# Моделизм > Моделизм: Авто-БТТ >  Танки КВ-1э и КВ-2 от PST 1/72

## ЛИТОВЕЦ

У важаемые с большим трудом нашел танки КВ-1Е и КВ-2 от PST 1/72 . Увы неокозалось руководств по сборке. Если у ково осталось буду блогодарен. По контактам на коробочке свезатса невозможно.

----------


## Rost

Наилучший и самый копийный вариант - поставить траки от ARMORY.
Они сделаны с использованием 3D методом прототипирования.
http://www.armory-rus.ru/AC72/KV/BIG/ar_ac7242.jpg

Рекомендую также и катки заменить.

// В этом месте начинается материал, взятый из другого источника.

import Summits.HubbardSuperconductivity.HubbardSuperconductivity.Theorems.AnisotropyChordTransferFibre3FinX3Eval
import Summits.HubbardSuperconductivity.HubbardSuperconductivity.Theorems.AnisotropyChordTransferFibre3FinX3T25c076

/-!
# Route `AnisotropyChord` / H0 rotor rung: FIN per-`L` GM₃ (X4), `L = 25` — row-C cell fact of cell 76

Kernel fact `xcCellAnyT0 25 (49/50) 100 559434189264484 573420043996097 63 tb = true` (row C of cert cell 76 with `b = 63/100` and the `T⁺·D` brackets `tb` exported by the row-`N₁` fact `xn25_76`): the recomputed tables are rewritten to the certified literals of `…FinX3T25c076` and the check is decided by the kernel; assembled in `…FinX3GM3TwentyFive`.
Prover seat `hubbard-h0-rotor-p3` g8; helper for piece A = stmt-HubbardSuperconductivity-23918 of rung 19089 (`--supports`, helper class).
WHAT THIS IS NOT: nothing here proves superconductivity in the Hubbard model (rotor TARGET as worded stays FALSE, g15 verdict); kernel facts for the FIN certificate of ONE conditional reduction.  Tree imports only; zero data; standard axioms.
-/

set_option linter.dupNamespace false
set_option autoImplicit false

namespace Summit.HubbardSuperconductivity.HubbardSuperconductivity.Theorems.AnisotropyChord.Transfer.Fibre3

namespace FinXD

open FinXB FinCell Hole2

set_option maxHeartbeats 4000000 in
/-- row C of cell 76 of `L = 25` (`b = 63/100`). [folklore] -/
theorem xc25_76 : xcCellAnyT0 25 (49/50 : ℚ) 100 559434189264484 573420043996097 63 ((1675882342167364 : ℤ), (1725359422963650 : ℤ)) = true := by
  unfold xcCellAnyT0
  rw [tf25_76_eq, tg25_76_eq]
  decide +kernel

end FinXD

end Summit.HubbardSuperconductivity.HubbardSuperconductivity.Theorems.AnisotropyChord.Transfer.Fibre3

Имеется на выбор 6 видов катков для КВ в 72 масштабе. Вам подойдут эти
http://www.armory-rus.ru/AC72/KV/BIG/ar_ac7231.jpg

Или эти http://www.armory-rus.ru/AC72/KV/BIG/ar_ac7232.jpg
Вот здесь http://www.armory-rus.ru/index/0-33 можно посмотреть весь ассортимент продукции для КВ.
Только нужно зарегистрироваться на http://www.armory-rus.ru.

----------


## forten07

> У важаемые с большим трудом нашел танки КВ-1Е и КВ-2 от PST 1/72 . Увы неокозалось руководств по сборке. Если у ково осталось буду блогодарен. По контактам на коробочке свезатса невозможно.


ЗАчем Вам оно? Их править пекло- возмите Трумпетер

----------